TASK:
Repeat word for word the opening stretch of the entries, from the first line through the line containing "Mochizuki, *Inter-universal Teichmüller".
** Opening DATA SECTION block **
import Literature.IUT.HodgeTheaters.PuncturedEllipticGeomOrigin
import Literature.AnabelianGeometry.AbsoluteAnabelian.FreeProSigmaCompletionBridge
import Mathlib.Tactic.Group
import HarnessLib

/-!
# [IUTchI] §1 p. 37: the geometric ORIGIN RECORD extended by the elliptic involution — `Δ_C = Δ_X ⋊ ⟨ι⟩`, `ι` inverting
# the two free generators (L5 ROWS #7 R46 «GEOMORIGIN-IOTA-FIELD»)

Mochizuki, *Inter-universal Teichmüller theory I*, kurims manuscript (May 2020), §1 p. 37 l. 6–10 ("`X` a hyperbolic curve of
type `(1,1)` over a field `k` of characteristic zero; `C` … whose `k`-core `C` [cf. [CanLift], Remark 2.1.1; [EtTh], the discussion
at the beginning of §2] also forms a `k`-core of `X`" — `C = X/{±1}`, the quotient by the elliptic involution) [cite: Mochizuki2012,
IUTchI §1 p.37]; Mochizuki, *The étale theta function …* [EtTh], §2 Def. 2.1 p. 33 and the discussion preceding it (the stack
quotient of a once-punctured elliptic curve by `−1`, "semi-elliptic orbicurve") [cite: MochizukiEtTh2009, Def 2.1 p.33].

DEFINITION file (cell abc-iut, seat abc-iut-L5-t1 gen 11 = the `PuncturedEllipticData` / `GeomOrigin` lineage; abc-iut-L5-lead
RULINGS #118 (2) «t1 g11: GO R46 = the ONE extra GeomOrigin origin field abc-iut-L5-d4 asked for (Δ_C = Δ_X ⋊ ⟨ι⟩, ι inverting
the generators up to Δ_X-conjugacy), as an EXTENSION record»).  An EXTENSION of the reviewed record `GeomOrigin` (p495678,
untouched): classically `Δ_C ≅ (ℤ/2 ∗ ℤ/2 ∗ ℤ/2)^ = ⟨t₁, t₂, t₃⟩`, `Δ_X` its even part, free profinite on `a = t₁t₂`,
`b = t₂t₃`, and the involution `ι = t₂ ∈ Δ_C ∖ Δ_X` satisfies `ι a ι⁻¹ = a⁻¹`, `ι b ι⁻¹ = b⁻¹` EXACTLY — so the record posits
generators `gens` (fields of `GeomOrigin`) together with such an `ι`:
* `PuncturedEllipticData.GeomOriginIota D` — `extends GeomOrigin D` by (i) `iota ∈ Δ_C`, `iota ∉ Π_X`, `iota² = 1`,
  `iota · gens i · iota⁻¹ = (gens i)⁻¹` (`i = 0, 1`);
* §2 (proof-only, XS): `iota_conj_mem_deltaX` (`ι Δ_X ι⁻¹ = Δ_X`), `mul_iota_mem_deltaX` (every `c ∈ Δ_C ∖ Π_X` is `x·ι`
  with `x = c ι ∈ Δ_X`: `Δ_C = Δ_X ⊔ Δ_X ι`), and the abelianised form abc-iut-L5-d4's shadow descent consumes —
  `iota_conj_mul_mem_closure_commutator`: **`ι x ι⁻¹ · x ∈ ⁅Δ_X, Δ_X⁆⁻` for every `x ∈ Δ_X`** («`ι` acts by `−1` on
  `Δ_X^{ab}`»: the set of such `x` is a closed subgroup of `Δ_X` containing `a, b`, which generate a dense subgroup by
  abc-iut-L4's `IsFreeProOn.dense_range_lift`).
NOT in this record (kept as displayed binders elsewhere): cusp `k`-rationality (r) of `PuncturedEllipticCoveringsCor12InertiaCentralOfStar`
(p500241) and the `Δ_ε` label clauses (L2a)(L2c)(L3) (RULINGS #118 (2): proof-step recollections, route DERIVE R45).

HONEST FRAMING: a hypothesis/ORIGIN record, asserted for no instance; no instance, no notation, no `Prop`-valued `def`;
nothing here bears on [IUTchIII] Cor. 3.12 or asserts that abc is proved or refuted; typed ≠ inhabited ≠ discharged.
-/

noncomputable section

namespace Literature.IUT.HodgeTheaters

namespace PuncturedEllipticData

open scoped Pointwise
open Literature.AnabelianGeometry.AbsoluteAnabelian

universe u

variable {D : PuncturedEllipticData.{u}}

/-- **The geometric origin record WITH the elliptic involution** ([IUTchI] §1 p. 37 l. 6–10, `C = X/{±1}` the `k`-core;
[EtTh] §2): `GeomOrigin` (free generators `a, b` of `Δ_X`, commutator cusps, torsion-generated `Δ_C`) extended by an
involution `ι ∈ Δ_C ∖ Π_X` with `ι a ι⁻¹ = a⁻¹`, `ι b ι⁻¹ = b⁻¹` — so `Δ_C = Δ_X ⋊ ⟨ι⟩` (classically `Δ_C = ⟨t₁,t₂,t₃ | tᵢ² = 1⟩^`,
`a = t₁t₂`, `b = t₂t₃`, `ι = t₂`).  A HYPOTHESIS record, asserted for no datum (abc-iut-L5-d4's request 2026-08-27, R46).
[cite: Mochizuki2012, IUTchI §1 p.37] -/
structure GeomOriginIota (D : PuncturedEllipticData.{u}) extends GeomOrigin D where
  /-- (i) a lift `ι ∈ Δ_C` of the elliptic involution `−1 ∈ Gal(X/C)` … -/
  iota : D.PiC
  /-- … lying in `Δ_C` … -/
  iota_mem_deltaC : iota ∈ D.DeltaC
  /-- … outside `Π_X` (it generates `Gal(X/C) = Π_C/Π_X ≅ ℤ/2`) … -/
  iota_not_mem_piX : iota ∉ D.PiX
  /-- … of order `2` (an orbifold point of `C`) … -/
  iota_mul_self : iota * iota = 1
  /-- … and inverting the two free generators: `ι a ι⁻¹ = a⁻¹`, `ι b ι⁻¹ = b⁻¹`. -/
  iota_conj_gens : ∀ i : Fin 2, iota * (gens i : D.PiC) * iota⁻¹ = ((gens i : D.PiC))⁻¹

namespace GeomOriginIota

/-! ### §2. Immediate consequences (proof-only) -/

/-- `ι` normalises `Δ_X = Π_X ∩ Δ_C` (both factors are normal in `Π_C`). ([IUTchI] §1 p.37) [claim: Mochizuki2012, status: disputed] -/
theorem iota_conj_mem_deltaX (O : D.GeomOriginIota) {x : D.PiC} (hx : x ∈ D.PiX ⊓ D.DeltaC) :
    O.iota * x * O.iota⁻¹ ∈ D.PiX ⊓ D.DeltaC :=
  ⟨D.piX_normal.conj_mem x hx.1 O.iota, D.E.normal_geom.conj_mem x hx.2 O.iota⟩

/-- `Δ_C = Δ_X ⊔ Δ_X·ι`: an element of `Δ_C` outside `Π_X` is `x·ι` with `x := c·ι ∈ Δ_X` (`[Π_C : Π_X] = 2`, `ι² = 1`).
([IUTchI] §1 p.37) [claim: Mochizuki2012, status: disputed] -/
theorem mul_iota_mem_deltaX (O : D.GeomOriginIota) {c : D.PiC} (hc : c ∈ D.DeltaC) (hcX : c ∉ D.PiX) :
    c * O.iota ∈ D.PiX ⊓ D.DeltaC :=
  ⟨(Subgroup.mul_mem_iff_of_index_two D.index_piX).mpr (iff_of_false hcX O.iota_not_mem_piX),
    mul_mem hc O.iota_mem_deltaC⟩

/-- `c = (c·ι)·ι` for `ι² = 1`. ([IUTchI] §1 p.37) [claim: Mochizuki2012, status: disputed] -/
theorem eq_mul_iota_mul_iota (O : D.GeomOriginIota) (c : D.PiC) : c = c * O.iota * O.iota := by
  rw [mul_assoc, O.iota_mul_self, mul_one]

/-- **`ι` acts by `−1` on `Δ_X^{ab}`**: `ι x ι⁻¹ · x ∈ ⁅Δ_X, Δ_X⁆⁻` for every `x ∈ Δ_X` — the set of such `x` is a closed
subgroup of `Δ_X` (closed under products modulo commutators, by normality of `⁅Δ_X,Δ_X⁆⁻`) containing the free generators
(`ι a ι⁻¹ a = 1`), which generate a dense subgroup (`IsFreeProOn.dense_range_lift`). ([IUTchI] §1 p.37)
[claim: Mochizuki2012, status: disputed] -/
theorem iota_conj_mul_mem_closure_commutator (O : D.GeomOriginIota) {x : D.PiC} (hx : x ∈ D.PiX ⊓ D.DeltaC) :
    O.iota * x * O.iota⁻¹ * x ∈ (⁅D.PiX ⊓ D.DeltaC, D.PiX ⊓ D.DeltaC⁆).topologicalClosure := by
  classical
  haveI hΔn : (D.PiX ⊓ D.DeltaC).Normal := by
    haveI := D.piX_normal
    haveI : D.DeltaC.Normal := D.E.normal_geom
    exact Subgroup.normal_inf_normal D.PiX D.DeltaC
  haveI hNn : (⁅D.PiX ⊓ D.DeltaC, D.PiX ⊓ D.DeltaC⁆).topologicalClosure.Normal :=
    Subgroup.is_normal_topologicalClosure _
  have hΔc : IsClosed ((D.PiX ⊓ D.DeltaC : Subgroup D.PiC) : Set D.PiC) := D.isClosed_piX_inf_deltaC
  set ι := O.iota with hι
  set N := (⁅D.PiX ⊓ D.DeltaC, D.PiX ⊓ D.DeltaC⁆).topologicalClosure with hN
  -- the subgroup `T = {x ∈ Δ_X | ι x ι⁻¹ x ∈ N}` of `Δ_X`
  let T : Subgroup ↥(D.PiX ⊓ D.DeltaC) :=
    { carrier := {x | ι * (x : D.PiC) * ι⁻¹ * (x : D.PiC) ∈ N}
      one_mem' := by simp [N.one_mem]
      mul_mem' := by
        intro x y hx hy
        have hu : ι * (x : D.PiC) * ι⁻¹ ∈ D.PiX ⊓ D.DeltaC := O.iota_conj_mem_deltaX x.2
        have hv : ι * (y : D.PiC) * ι⁻¹ ∈ D.PiX ⊓ D.DeltaC := O.iota_conj_mem_deltaX y.2
        have hc : (ι * (y : D.PiC) * ι⁻¹) * (x : D.PiC) * (ι * (y : D.PiC) * ι⁻¹)⁻¹ * (x : D.PiC)⁻¹ ∈ N :=
          Subgroup.le_topologicalClosure _ (Subgroup.commutator_mem_commutator hv x.2)
        have hid : ι * ((x * y : ↥(D.PiX ⊓ D.DeltaC)) : D.PiC) * ι⁻¹ * ((x * y : ↥(D.PiX ⊓ D.DeltaC)) : D.PiC) =
            ((ι * (x : D.PiC) * ι⁻¹) * ((ι * (y : D.PiC) * ι⁻¹) * (x : D.PiC) * (ι * (y : D.PiC) * ι⁻¹)⁻¹ *
              (x : D.PiC)⁻¹) * (ι * (x : D.PiC) * ι⁻¹)⁻¹) * (ι * (x : D.PiC) * ι⁻¹ * (x : D.PiC)) *
                (ι * (y : D.PiC) * ι⁻¹ * (y : D.PiC)) := by
          rw [Subgroup.coe_mul]; group
        change ι * ((x * y : ↥(D.PiX ⊓ D.DeltaC)) : D.PiC) * ι⁻¹ * ((x * y : ↥(D.PiX ⊓ D.DeltaC)) : D.PiC) ∈ N
        rw [hid]
        exact mul_mem (mul_mem (hNn.conj_mem _ hc _) hx) hy
      inv_mem' := by
        intro x hx
        have hid : ι * ((x⁻¹ : ↥(D.PiX ⊓ D.DeltaC)) : D.PiC) * ι⁻¹ * ((x⁻¹ : ↥(D.PiX ⊓ D.DeltaC)) : D.PiC) =
            ((x : D.PiC) * (ι * (x : D.PiC) * ι⁻¹ * (x : D.PiC)) * (x : D.PiC)⁻¹)⁻¹ := by
          rw [Subgroup.coe_inv]; group
        change ι * ((x⁻¹ : ↥(D.PiX ⊓ D.DeltaC)) : D.PiC) * ι⁻¹ * ((x⁻¹ : ↥(D.PiX ⊓ D.DeltaC)) : D.PiC) ∈ N
        rw [hid]
        exact inv_mem (hNn.conj_mem _ hx _) }
  -- `T` is closed
  have hTc : IsClosed (T : Set ↥(D.PiX ⊓ D.DeltaC)) := by
    have hcont : Continuous fun x : ↥(D.PiX ⊓ D.DeltaC) => ι * (x : D.PiC) * ι⁻¹ * (x : D.PiC) :=
      ((continuous_const.mul continuous_subtype_val).mul continuous_const).mul continuous_subtype_val
    exact (Subgroup.isClosed_topologicalClosure _).preimage hcont
  -- `T` contains the generators, hence the dense subgroup they generate, hence everything
  have hgens : ∀ i, O.gens i ∈ T := by
    intro i
    change ι * (O.gens i : D.PiC) * ι⁻¹ * (O.gens i : D.PiC) ∈ N
    rw [O.iota_conj_gens i, inv_mul_cancel]
    exact N.one_mem
  have hrange : (FreeGroup.lift O.gens).range ≤ T := by
    rw [FreeGroup.range_lift_eq_closure, Subgroup.closure_le]
    rintro _ ⟨i, rfl⟩
    exact hgens i
  haveI : CompactSpace ↥(D.PiX ⊓ D.DeltaC) := isCompact_iff_compactSpace.mp hΔc.isCompact
  have hdense := O.isFreeProOn.dense_range_lift
  have hT : (⟨x, hx⟩ : ↥(D.PiX ⊓ D.DeltaC)) ∈ T := by
    have hsub : closure (Set.range (FreeGroup.lift O.gens)) ⊆ (T : Set ↥(D.PiX ⊓ D.DeltaC)) :=
      hTc.closure_subset_iff.mpr (by rintro _ ⟨w, rfl⟩; exact hrange ⟨w, rfl⟩)
    exact hsub (by rw [hdense.closure_eq]; exact Set.mem_univ _)
  exact hT

end GeomOriginIota

end PuncturedEllipticData

end Literature.IUT.HodgeTheaters

end
/-! ## §3 The line transform of the remainder and the small-`x` law, real `θ > 1` -/

/-- RH-FREE.  **The archimedean transform minus its Stirling leading term, real `θ > 1`**: for every `σ ≥ 6θ` and real `x`,
`‖ĝ_θ(x) − (2π)^θ (max x 0)^{θ−1} e^{−x/2}/Γ(θ)‖ ≤ 6θ (2π)^θ σ^{−θ} e^{(σ−½)x}`, `ĝ_θ(x) = invFourierLine Θ_θ^arch 1 x`. -/
theorem norm_archTransform_sub_leading_le_real (hθ : 1 < θ) {σ : ℝ} (hσ : 6 * θ ≤ σ) (x : ℝ) :
    ‖invFourierLine (limThetaArch θ) 1 x -
        (((2 * Real.pi) ^ θ : ℝ) : ℂ) * (((max x 0) ^ (θ - 1) * Real.exp (-(x / 2)) / Real.Gamma θ : ℝ) : ℂ)‖ ≤
      6 * θ * (2 * Real.pi) ^ θ / σ ^ θ * Real.exp ((σ - 1 / 2) * x) := by
  have hθ1 : 1 ≤ θ := hθ.le
  have hσ6 : 6 < σ := by linarith
  have hσpos : 0 < σ := by linarith
  have h2π : 0 < 2 * Real.pi := by positivity
  set b : ℝ := σ - 1 / 2 with hbdef
  have hb : 1 / 2 < b := by rw [hbdef]; linarith
  have hb' : -1 / 2 < b := by linarith
  have hσb : 1 / 2 + b = σ := by rw [hbdef]; ring
  have hσb' : 0 < 1 / 2 + b := by rw [hσb]; exact hσpos
  have hA : invFourierLine (limThetaArch θ) 1 x = invFourierLine (limThetaArch θ) b x :=
    invFourierLine_limThetaArch_eq hθ (by norm_num) hb x
  have hP : invFourierLine (fun z : ℂ => (((1 : ℂ) / 2 - I * z) ^ (θ : ℂ))⁻¹) b x =
      (((max x 0) ^ (θ - 1) * Real.exp (-(x / 2)) / Real.Gamma θ : ℝ) : ℂ) := invFourierLine_inv_cpow hθ hb' x
  have hIΘ := integrable_limThetaArch_lineIntegrand hθ hb x
  have hIP := integrable_inv_cpow_lineIntegrand hθ hσb' x
  rw [hA, ← hP, ← invFourierLine_sub_const_mul (Φ := limThetaArch θ)
    (Ψ := fun z : ℂ => (((1 : ℂ) / 2 - I * z) ^ (θ : ℂ))⁻¹) ((((2 * Real.pi) ^ θ : ℝ) : ℂ)) x hIΘ hIP]
  refine (norm_invFourierLine_le _ b x).trans ?_
  have hC : 0 ≤ 12 * θ * (2 * Real.pi) ^ θ * (σ ^ (θ - 1))⁻¹ := by positivity
  have hpt : ∀ u : ℝ, ‖limThetaArch θ ((u : ℂ) + (b : ℂ) * I) -
        (((2 * Real.pi) ^ θ : ℝ) : ℂ) * ((((1 : ℂ) / 2 - I * ((u : ℂ) + (b : ℂ) * I)) ^ (θ : ℂ))⁻¹)‖ ≤
      12 * θ * (2 * Real.pi) ^ θ * (σ ^ (θ - 1))⁻¹ * (σ ^ 2 + u ^ 2)⁻¹ := by
    intro u
    have hre : 6 * θ ≤ ((1 : ℂ) / 2 - I * ((u : ℂ) + (b : ℂ) * I)).re := by
      rw [re_half_sub_line, hσb]; exact hσ
    refine (norm_limThetaArch_sub_leading_le_real hθ1 hre).trans ?_
    have hden := inv_norm_rpow_line_le hθ1 hσb' u
    rw [hσb] at hden
    rw [div_eq_mul_inv, mul_assoc (12 * θ * (2 * Real.pi) ^ θ)]
    exact mul_le_mul_of_nonneg_left hden (by positivity)
  have hint : ∫ u : ℝ, ‖limThetaArch θ ((u : ℂ) + (b : ℂ) * I) -
        (((2 * Real.pi) ^ θ : ℝ) : ℂ) * ((((1 : ℂ) / 2 - I * ((u : ℂ) + (b : ℂ) * I)) ^ (θ : ℂ))⁻¹)‖ ≤
      12 * θ * (2 * Real.pi) ^ θ * (σ ^ (θ - 1))⁻¹ * (Real.pi / σ) := by
    rw [← integral_inv_sq_add_sq hσpos, ← integral_const_mul]
    exact integral_mono_of_nonneg (Eventually.of_forall fun u => norm_nonneg _)
      ((integrable_inv_sq_add_sq hσpos).const_mul _) (Eventually.of_forall hpt)
  calc 1 / (2 * Real.pi) * Real.exp (b * x) *
        ∫ u : ℝ, ‖limThetaArch θ ((u : ℂ) + (b : ℂ) * I) -
          (((2 * Real.pi) ^ θ : ℝ) : ℂ) * ((((1 : ℂ) / 2 - I * ((u : ℂ) + (b : ℂ) * I)) ^ (θ : ℂ))⁻¹)‖
      ≤ 1 / (2 * Real.pi) * Real.exp (b * x) *
          (12 * θ * (2 * Real.pi) ^ θ * (σ ^ (θ - 1))⁻¹ * (Real.pi / σ)) := by gcongr
    _ = 6 * θ * (2 * Real.pi) ^ θ / σ ^ θ * Real.exp ((σ - 1 / 2) * x) := by
        rw [hbdef, show σ ^ θ = σ ^ (θ - 1) * σ by
          rw [show θ = (θ - 1) + 1 by ring, Real.rpow_add_one hσpos.ne' (θ - 1), show θ - 1 + 1 - 1 = θ - 1 by ring]]
        field_simp
        ring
** Closing DATA SECTION block **
EXERCISE RESPONSE:
import Literature.IUT.HodgeTheaters.PuncturedEllipticGeomOrigin
import Literature.AnabelianGeometry.AbsoluteAnabelian.FreeProSigmaCompletionBridge
import Mathlib.Tactic.Group
import HarnessLib

/-!
# [IUTchI] §1 p. 37: the geometric ORIGIN RECORD extended by the elliptic involution — `Δ_C = Δ_X ⋊ ⟨ι⟩`, `ι` inverting
# the two free generators (L5 ROWS #7 R46 «GEOMORIGIN-IOTA-FIELD»)

Mochizuki, *Inter-universal Teichmüller theory I*, kurims manuscript (May 2020), §1 p. 37 l. 6–10 ("`X` a hyperbolic curve of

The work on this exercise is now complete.